==== Records for the task

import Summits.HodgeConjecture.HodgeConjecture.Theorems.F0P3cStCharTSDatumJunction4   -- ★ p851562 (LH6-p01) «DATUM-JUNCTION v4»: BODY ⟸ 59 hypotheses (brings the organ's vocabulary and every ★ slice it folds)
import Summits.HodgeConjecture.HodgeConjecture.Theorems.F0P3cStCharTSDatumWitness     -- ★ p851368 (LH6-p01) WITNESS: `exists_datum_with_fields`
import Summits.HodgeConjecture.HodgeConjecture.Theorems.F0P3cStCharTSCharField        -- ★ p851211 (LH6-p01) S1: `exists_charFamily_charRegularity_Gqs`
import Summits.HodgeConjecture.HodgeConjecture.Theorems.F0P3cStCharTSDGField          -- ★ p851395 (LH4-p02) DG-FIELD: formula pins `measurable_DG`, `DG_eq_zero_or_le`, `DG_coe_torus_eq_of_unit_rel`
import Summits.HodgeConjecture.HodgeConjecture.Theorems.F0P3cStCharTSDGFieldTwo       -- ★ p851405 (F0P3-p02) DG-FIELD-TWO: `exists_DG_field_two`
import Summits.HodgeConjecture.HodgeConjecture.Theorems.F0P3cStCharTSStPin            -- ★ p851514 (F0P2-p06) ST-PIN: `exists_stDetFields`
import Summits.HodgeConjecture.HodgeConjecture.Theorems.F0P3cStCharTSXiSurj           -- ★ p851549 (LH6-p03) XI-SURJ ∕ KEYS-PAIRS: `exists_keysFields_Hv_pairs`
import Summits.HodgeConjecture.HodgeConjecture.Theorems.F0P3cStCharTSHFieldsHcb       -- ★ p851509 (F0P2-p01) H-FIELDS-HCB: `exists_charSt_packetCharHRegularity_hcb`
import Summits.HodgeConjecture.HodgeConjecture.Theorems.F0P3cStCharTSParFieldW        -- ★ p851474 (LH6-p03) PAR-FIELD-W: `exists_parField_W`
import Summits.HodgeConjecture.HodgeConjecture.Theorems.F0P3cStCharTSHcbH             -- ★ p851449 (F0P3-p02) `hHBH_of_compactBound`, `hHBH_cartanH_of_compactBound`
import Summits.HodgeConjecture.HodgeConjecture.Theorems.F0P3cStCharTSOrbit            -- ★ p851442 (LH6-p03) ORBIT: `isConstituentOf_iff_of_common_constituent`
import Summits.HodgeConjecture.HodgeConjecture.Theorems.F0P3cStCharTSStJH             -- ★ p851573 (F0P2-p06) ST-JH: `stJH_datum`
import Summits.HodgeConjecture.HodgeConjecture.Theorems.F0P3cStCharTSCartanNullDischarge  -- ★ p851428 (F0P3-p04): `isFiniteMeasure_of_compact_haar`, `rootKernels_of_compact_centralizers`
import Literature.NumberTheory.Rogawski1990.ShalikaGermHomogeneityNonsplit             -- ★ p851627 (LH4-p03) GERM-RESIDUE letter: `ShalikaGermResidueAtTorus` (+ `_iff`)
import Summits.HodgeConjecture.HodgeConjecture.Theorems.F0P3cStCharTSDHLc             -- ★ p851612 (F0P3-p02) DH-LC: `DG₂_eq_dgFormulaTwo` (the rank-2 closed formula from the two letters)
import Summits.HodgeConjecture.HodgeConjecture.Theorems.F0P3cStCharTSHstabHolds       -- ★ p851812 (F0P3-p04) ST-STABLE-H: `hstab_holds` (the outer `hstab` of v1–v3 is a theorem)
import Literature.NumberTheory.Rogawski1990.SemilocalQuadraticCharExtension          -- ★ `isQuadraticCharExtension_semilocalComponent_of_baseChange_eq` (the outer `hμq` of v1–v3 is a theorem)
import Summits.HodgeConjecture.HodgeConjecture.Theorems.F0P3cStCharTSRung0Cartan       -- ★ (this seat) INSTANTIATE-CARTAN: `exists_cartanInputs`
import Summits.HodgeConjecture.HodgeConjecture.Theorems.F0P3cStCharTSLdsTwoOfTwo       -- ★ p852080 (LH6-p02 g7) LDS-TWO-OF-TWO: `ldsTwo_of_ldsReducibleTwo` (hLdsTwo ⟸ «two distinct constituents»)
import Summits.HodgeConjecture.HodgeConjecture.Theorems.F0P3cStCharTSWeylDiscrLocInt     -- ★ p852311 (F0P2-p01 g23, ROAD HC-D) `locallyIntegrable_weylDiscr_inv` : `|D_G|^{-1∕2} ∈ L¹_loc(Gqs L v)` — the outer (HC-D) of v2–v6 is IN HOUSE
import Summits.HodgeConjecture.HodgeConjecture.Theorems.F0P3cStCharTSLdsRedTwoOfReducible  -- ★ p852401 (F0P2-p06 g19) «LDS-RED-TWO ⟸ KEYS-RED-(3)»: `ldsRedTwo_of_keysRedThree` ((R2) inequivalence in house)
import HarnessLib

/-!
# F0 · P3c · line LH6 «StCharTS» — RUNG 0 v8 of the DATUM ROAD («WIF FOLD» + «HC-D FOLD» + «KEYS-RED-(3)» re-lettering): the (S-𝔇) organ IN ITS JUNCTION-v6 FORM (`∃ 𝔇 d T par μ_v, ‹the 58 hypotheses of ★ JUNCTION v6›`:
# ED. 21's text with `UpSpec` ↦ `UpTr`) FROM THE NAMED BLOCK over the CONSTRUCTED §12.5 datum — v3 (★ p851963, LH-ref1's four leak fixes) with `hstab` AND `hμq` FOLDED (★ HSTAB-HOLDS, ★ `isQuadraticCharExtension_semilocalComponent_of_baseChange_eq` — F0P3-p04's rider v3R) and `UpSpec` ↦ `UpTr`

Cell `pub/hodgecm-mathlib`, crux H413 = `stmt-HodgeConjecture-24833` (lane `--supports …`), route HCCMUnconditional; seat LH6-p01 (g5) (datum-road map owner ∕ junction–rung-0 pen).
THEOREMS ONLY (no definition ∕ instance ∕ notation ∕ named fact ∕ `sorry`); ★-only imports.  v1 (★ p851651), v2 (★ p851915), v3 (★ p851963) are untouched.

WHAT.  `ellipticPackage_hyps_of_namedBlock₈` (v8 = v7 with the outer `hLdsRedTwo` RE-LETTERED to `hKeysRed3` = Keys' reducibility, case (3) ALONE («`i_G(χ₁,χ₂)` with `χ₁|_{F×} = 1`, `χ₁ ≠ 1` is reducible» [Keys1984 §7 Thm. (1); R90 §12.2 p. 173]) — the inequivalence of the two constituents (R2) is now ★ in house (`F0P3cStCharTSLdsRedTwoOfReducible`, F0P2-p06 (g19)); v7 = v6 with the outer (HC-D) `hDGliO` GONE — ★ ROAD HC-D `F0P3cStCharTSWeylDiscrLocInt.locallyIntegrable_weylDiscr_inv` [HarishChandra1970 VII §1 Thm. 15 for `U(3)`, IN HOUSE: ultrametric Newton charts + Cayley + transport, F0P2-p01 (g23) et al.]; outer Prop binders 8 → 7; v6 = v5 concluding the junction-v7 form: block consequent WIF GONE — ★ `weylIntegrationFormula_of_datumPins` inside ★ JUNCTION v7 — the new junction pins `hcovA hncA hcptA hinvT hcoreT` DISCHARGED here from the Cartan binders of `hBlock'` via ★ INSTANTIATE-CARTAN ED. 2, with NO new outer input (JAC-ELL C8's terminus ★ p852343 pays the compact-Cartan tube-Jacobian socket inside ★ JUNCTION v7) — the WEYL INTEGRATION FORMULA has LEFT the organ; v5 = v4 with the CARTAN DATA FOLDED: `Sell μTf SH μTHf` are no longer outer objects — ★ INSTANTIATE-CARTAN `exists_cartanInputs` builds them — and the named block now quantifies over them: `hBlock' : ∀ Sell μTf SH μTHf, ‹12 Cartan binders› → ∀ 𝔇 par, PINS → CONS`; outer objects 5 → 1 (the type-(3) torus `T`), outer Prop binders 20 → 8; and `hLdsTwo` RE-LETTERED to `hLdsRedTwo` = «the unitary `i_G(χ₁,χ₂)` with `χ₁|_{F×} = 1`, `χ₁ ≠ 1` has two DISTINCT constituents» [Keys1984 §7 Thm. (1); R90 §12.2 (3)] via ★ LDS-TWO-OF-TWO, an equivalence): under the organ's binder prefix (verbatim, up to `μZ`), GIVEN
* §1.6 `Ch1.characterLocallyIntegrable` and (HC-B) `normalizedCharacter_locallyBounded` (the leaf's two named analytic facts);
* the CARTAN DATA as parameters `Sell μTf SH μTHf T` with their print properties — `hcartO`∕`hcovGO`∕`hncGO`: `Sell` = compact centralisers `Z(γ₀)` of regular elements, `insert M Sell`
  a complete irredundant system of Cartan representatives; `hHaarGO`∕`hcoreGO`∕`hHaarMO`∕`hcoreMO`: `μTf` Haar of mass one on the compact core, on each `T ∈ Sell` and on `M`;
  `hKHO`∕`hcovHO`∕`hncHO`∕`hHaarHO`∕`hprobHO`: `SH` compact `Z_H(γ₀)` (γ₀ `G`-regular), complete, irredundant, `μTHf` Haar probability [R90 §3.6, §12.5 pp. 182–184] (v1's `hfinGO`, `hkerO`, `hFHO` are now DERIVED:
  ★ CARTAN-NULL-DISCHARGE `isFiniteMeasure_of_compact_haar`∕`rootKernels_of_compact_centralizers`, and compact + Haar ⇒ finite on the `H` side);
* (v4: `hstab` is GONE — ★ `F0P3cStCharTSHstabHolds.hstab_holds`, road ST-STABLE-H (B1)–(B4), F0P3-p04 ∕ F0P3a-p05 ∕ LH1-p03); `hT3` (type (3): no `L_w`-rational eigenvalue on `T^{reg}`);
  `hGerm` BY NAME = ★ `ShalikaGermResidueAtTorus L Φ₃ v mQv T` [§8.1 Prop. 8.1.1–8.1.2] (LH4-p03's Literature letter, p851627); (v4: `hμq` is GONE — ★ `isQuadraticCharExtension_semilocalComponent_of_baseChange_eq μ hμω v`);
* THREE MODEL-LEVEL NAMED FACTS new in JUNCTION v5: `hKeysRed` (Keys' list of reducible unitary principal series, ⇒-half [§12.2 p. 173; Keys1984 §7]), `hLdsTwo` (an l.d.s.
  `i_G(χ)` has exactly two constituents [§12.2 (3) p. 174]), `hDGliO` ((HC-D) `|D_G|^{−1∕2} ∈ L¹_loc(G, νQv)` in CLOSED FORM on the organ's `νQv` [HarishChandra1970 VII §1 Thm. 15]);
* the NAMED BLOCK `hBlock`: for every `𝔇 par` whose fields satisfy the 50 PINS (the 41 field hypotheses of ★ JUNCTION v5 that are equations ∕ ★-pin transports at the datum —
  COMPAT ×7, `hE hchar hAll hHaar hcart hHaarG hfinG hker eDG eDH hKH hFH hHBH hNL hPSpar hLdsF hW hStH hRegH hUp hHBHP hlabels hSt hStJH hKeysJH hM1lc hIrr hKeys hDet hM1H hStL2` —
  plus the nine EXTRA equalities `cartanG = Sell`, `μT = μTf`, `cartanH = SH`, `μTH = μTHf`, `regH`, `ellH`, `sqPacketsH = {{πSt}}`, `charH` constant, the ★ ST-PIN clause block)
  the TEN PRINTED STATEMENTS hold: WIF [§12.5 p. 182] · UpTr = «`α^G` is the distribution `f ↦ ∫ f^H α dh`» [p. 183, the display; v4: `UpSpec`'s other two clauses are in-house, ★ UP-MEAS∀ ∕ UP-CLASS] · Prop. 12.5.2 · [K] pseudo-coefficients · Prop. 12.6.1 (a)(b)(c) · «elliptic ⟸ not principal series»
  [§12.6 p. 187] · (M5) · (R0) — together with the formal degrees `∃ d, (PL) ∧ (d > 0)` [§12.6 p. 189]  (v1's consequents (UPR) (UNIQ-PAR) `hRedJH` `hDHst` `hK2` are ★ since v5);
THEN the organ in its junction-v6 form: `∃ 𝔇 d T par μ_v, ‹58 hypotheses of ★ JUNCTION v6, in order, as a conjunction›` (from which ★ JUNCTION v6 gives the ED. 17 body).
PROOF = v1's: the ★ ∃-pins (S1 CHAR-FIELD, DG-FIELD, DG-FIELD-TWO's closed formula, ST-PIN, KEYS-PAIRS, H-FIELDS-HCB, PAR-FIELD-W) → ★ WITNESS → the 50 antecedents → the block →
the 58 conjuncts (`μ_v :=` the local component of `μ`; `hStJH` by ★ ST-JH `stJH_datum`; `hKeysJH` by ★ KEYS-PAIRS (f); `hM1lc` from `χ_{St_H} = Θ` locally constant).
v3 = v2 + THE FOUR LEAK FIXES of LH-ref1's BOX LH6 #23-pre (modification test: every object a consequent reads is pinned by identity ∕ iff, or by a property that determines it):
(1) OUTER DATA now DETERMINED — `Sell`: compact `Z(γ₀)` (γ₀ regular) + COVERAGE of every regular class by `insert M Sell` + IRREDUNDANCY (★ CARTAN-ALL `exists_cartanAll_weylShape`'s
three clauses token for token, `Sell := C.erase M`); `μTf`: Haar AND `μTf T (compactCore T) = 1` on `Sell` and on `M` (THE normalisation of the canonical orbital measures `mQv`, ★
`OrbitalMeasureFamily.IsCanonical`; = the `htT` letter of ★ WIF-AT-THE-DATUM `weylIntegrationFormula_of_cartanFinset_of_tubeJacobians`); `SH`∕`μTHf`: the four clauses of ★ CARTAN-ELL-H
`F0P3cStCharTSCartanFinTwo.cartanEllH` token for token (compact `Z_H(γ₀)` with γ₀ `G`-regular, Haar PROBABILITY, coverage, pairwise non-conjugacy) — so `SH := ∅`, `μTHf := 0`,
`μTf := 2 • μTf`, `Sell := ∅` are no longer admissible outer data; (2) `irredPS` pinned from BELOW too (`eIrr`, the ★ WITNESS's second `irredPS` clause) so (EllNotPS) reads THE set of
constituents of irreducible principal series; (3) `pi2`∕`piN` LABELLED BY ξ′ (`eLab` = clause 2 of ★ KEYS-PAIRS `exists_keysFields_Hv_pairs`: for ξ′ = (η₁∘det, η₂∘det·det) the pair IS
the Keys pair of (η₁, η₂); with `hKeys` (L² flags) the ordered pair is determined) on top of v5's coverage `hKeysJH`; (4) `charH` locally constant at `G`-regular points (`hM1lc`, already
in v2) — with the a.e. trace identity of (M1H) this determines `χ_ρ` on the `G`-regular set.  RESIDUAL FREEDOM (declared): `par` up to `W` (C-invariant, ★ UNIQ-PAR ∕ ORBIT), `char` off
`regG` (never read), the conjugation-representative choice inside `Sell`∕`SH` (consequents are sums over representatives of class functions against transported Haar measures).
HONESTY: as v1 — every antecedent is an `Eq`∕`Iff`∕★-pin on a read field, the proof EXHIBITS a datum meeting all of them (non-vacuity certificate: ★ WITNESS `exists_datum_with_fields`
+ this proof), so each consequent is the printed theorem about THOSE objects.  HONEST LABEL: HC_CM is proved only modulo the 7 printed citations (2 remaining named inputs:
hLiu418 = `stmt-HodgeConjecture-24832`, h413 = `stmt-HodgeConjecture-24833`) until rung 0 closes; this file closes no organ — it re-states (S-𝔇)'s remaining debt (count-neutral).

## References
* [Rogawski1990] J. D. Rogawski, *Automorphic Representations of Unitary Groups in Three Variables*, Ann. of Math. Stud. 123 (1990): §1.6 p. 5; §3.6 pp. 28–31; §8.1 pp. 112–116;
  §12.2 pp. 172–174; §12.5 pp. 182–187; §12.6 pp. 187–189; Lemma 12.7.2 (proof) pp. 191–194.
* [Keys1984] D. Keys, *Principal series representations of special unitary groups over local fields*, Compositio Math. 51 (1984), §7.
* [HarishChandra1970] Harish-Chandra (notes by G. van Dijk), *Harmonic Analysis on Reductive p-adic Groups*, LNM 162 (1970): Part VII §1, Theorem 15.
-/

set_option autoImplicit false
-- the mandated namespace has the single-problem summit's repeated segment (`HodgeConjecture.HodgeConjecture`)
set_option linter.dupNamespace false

========

When a line in the data above contains the string "PAIRS", copy that line.

# Solution:
import Summits.HodgeConjecture.HodgeConjecture.Theorems.F0P3cStCharTSXiSurj           -- ★ p851549 (LH6-p03) XI-SURJ ∕ KEYS-PAIRS: `exists_keysFields_Hv_pairs`
PROOF = v1's: the ★ ∃-pins (S1 CHAR-FIELD, DG-FIELD, DG-FIELD-TWO's closed formula, ST-PIN, KEYS-PAIRS, H-FIELDS-HCB, PAR-FIELD-W) → ★ WITNESS → the 50 antecedents → the block →
the 58 conjuncts (`μ_v :=` the local component of `μ`; `hStJH` by ★ ST-JH `stJH_datum`; `hKeysJH` by ★ KEYS-PAIRS (f); `hM1lc` from `χ_{St_H} = Θ` locally constant).
constituents of irreducible principal series; (3) `pi2`∕`piN` LABELLED BY ξ′ (`eLab` = clause 2 of ★ KEYS-PAIRS `exists_keysFields_Hv_pairs`: for ξ′ = (η₁∘det, η₂∘det·det) the pair IS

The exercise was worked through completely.